As Figure 1 shows, our performance visualizer has four parts -- two in the display client and two in the sampling engine. On the display side, there's the GUI and its updater, which polls for performance data from the sampling engine across the socket. On the sampling engine side, we have the socket service code and interrupt handler.

The Graphical User Interface

The GUI is a Java applet written using lightweight components and the Java 1.1 event model (http://java.sun.com/products/ jdk/1.1/docs/guide/awt/designspec/ events.html). Figures 2-6 show the five possible frames users can bring up to look at the performance results. The "ConnectionFrame" in Figure 2 lets users control the connection to the JVM being profiled; we won't discuss it further.

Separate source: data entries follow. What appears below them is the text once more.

import Mathlib
import HarnessLib
import Literature.Combinatorics.Additive.KempermanStructureTheoremNecessity

/-!
# Grynkiewicz 2009, §6 Claim 5, case `l = 4`: «Suppose we have type (I)» — the structure it forces

[cite: Grynkiewicz2009, §6 Claim 5 (proof of Thm 4.1, p. 26, case l = 4, type (I))] [tag: critical-pair]
[tag: inverse-theorem]

Topic `Literature/Combinatorics/Additive`.  Cell `mm-stpp` (D-0046), seat `mm-stpp-lit` (gen 24); the
port of D. J. Grynkiewicz, *A step beyond Kemperman's structure theorem*, Mathematika **55** (2009)
67–114 continued.  §6 Claim 5, case `l = 4`, the type (I) paragraph (print p. 26) up to «Since `L = K`»,
as REUSABLE KST API in the style of `KempermanTypeTwoFourPairs.lean` / `KempermanTypeFourFourPairs.lean`:
a Kemperman decomposition (Kemperman's form, quasi-period `L`) of a pair `(A, B)` with `A + B` aperiodic
and the (42)-data of the `l = 4` frame — `x, x + d ∈ A`, `y, y + d ∈ B`, `d ≠ 0`, `2d = 0`, every
representation `u + v` (`u ∈ A`, `v ∈ B`) of `x + y` or of `x + y + d` has `u ∈ {x, x + d}` and
`v ∈ {y, y + d}` — whose bottom pair is of type (I) has: `L = {0, d}` (the print's `L = K`),
`|A₀| = |B₀| = 1`, and all four of `x, x + d, y, y + d` in the periodic parts.

SOURCE (print p. 26, p0026 L9–L21 of the held text): «Suppose we have type (I) with w.l.o.g.
`|φ_H(A₀′)| = 1`.  Hence some `aᵢ`, say `a₂`, is contained in `A₁′`.  Thus, if some `bᵢ` is contained in
`B₀′`, then it follows in view of (42) that either `|φ_H(B₀′)| = 2`, `φ_L(a₁) = φ_L(a₂)` and `b₁, b₂ ∈ B₀′`
(if `|φ_H(B₀′)| ≥ 2`), or else w.l.o.g. `φ_H(B₀′) = {φ_H(b₂)}` and `φ_H(A₀′) = {φ_H(a₁)}` (if
`|φ_H(B₀′)| = 1`).  In the former case `φ_H(B₀′)`, and thus `φ_H(B)`, is `K/H`-periodic, contradicting that
`φ_H(A + B)` is aperiodic.  In the later case, `φ_H(a₁) + φ_H(b₂) = φ_H(a₂) + φ_H(b₁)` contradicts that
`φ_H(A₀′) + φ_H(B₀′) = φ_H(a₁) + φ_H(b₂)` is a unique expression element.  Therefore we can assume
`b₁, b₂ ∈ B₁′`.  Thus, since `a₂ ∈ A₁′`, it follows in view of (42) that `φ_L(a₁) = φ_L(a₂)`,
`φ_L(b₁) = φ_L(b₂)`, and `|L/H| = 2`.  Since `φ_L(a₁) = φ_L(a₂)`, it follows that `K/H ≤ L/H`.  Hence
`|L/H| = 2` implies that `L = K`.  Since `|L/H| = 2`, and since `φ_H(A + B)` is aperiodic, it follows that
`|φ_H(A₀′)| = |φ_H(B₀′)| = 1`.»  (The remainder — «applying KST modulo `L = K` … type (II) … Thus the
theorem holds with type (VIII)» — is the type (VIII) construction, a separate file.)

THIS FILE (stated in the quotient `G/H` of the print, renamed `G`; `φ_H` dropped; `K/H = {0, d}`).
* `IsKempermanDecompI.isPeriodic_add_of_bottom_subset_pair` — «`φ_H(B₀′)`, and thus `φ_H(B)`, is
  `K/H`-periodic»: if `d ∈ L` and `B₀ ⊆ {v, v + d}` with `v, v + d ∈ B`, then `A + B` is periodic.
* `IsKempermanDecompI.notMem_bottom_of_twoReps` — «Therefore we can assume `b₁, b₂ ∈ B₁′`»: with
  `a ∈ A₁`, `a + d ∈ A` and the (42)-data for `a + v₀`, the element `v₀` is not in `B₀` (the print's two
  cases; in the case `v₀ + d ∉ B₀` the print's «w.l.o.g. `φ_H(A₀′) = {φ_H(a₁)}`» is made explicit:
  `a + d ∈ A₁` would force `d ∈ L` and `v₀ ∈ B₁`, so `a + d ∈ A₀`, and then condition (i) for the pair
  `(a, v₀ + d)` is the contradiction; `|A₀| = 1` is not used here).
* `IsKempermanDecompI.mem_iff_of_twoReps` — «`|L/H| = 2` … `L = K`»: `a ∈ A₁`, `v ∈ B₁` and the
  (42)-data for `a + v` give `L = {0, d}`.
* `IsKempermanDecompI.structure_of_isElementaryI_of_twoReps` — the paragraph's conclusion:
  `A₀ = {a₀}`, `B₀ = {b₀}`, `L = {0, d}`, `x, x + d ∈ A₁`, `y, y + d ∈ B₁` (both cases `|A₀| = 1`,
  `|B₀| = 1` of type (I), by the symmetry `A ↔ B`).

MAIN RESULTS (0 definitions, 0 named facts; everything PROVED): the four theorems above.

## References
* D. J. Grynkiewicz, *A step beyond Kemperman's structure theorem*, Mathematika 55 (2009) 67–114,
  doi:10.1112/S0025579300000966, §6 Claim 5 (p. 26), display (42); §2 (type (I))
  [cite: Grynkiewicz2009, Thm 4.1 (proof, Claim 5)] — held `paper:doi-10-1112-s0025579300000966`,
  p0026 read 2026-08-29.
-/

namespace Literature.Combinatorics.Additive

The "OverallPieChart" frame in Figure 3 contains a pie chart showing what fraction of the overall time is spent in Java code (user or library code), in supporting run-time routines of the Java virtual machines (garbage collection, for instance), or in the underlying operating system's kernel. Below the pie chart are buttons to activate the other frames.

The other frames contain pie charts and lists. Figure 4 presents what's probably the most interesting frame for most Java programmers, the "Java Methods" frame, which is activated by clicking on the "Java" wedge in the OverallPieChart, or with the Show Java button. This frame shows how the time spent in Java methods is distributed among those methods. The pie chart on the left shows a wedge for each method, and the list on the right gives the method names. Both are sorted by total time spent. All small wedges (<1 degree) are combined into the black "Other" wedge in the lower right. The rest of the colors in the pie chart are arbitrary. From this pie-chart view, users can judge which Java methods are taking the most time.

As the mouse cursor enters a wedge corresponding to a method, the wedge lights up and its information is displayed in the status bar. In addition, the corresponding entry on the list to the right is highlighted. If users left-click on a wedge or list entry, a menu pops up with options for further information on the method. Selecting Display Window from this pop-up menu, for example, brings up a Method frame; see Figure 5.

The Method frame is analogous to the Java Methods frame, but corresponds to the breakdown by line number of the total time spent in a particular Java method. The line numbers are obtained from the debug line table information in the method's class file, so the class file must be compiled unoptimized for separation by line number to work correctly.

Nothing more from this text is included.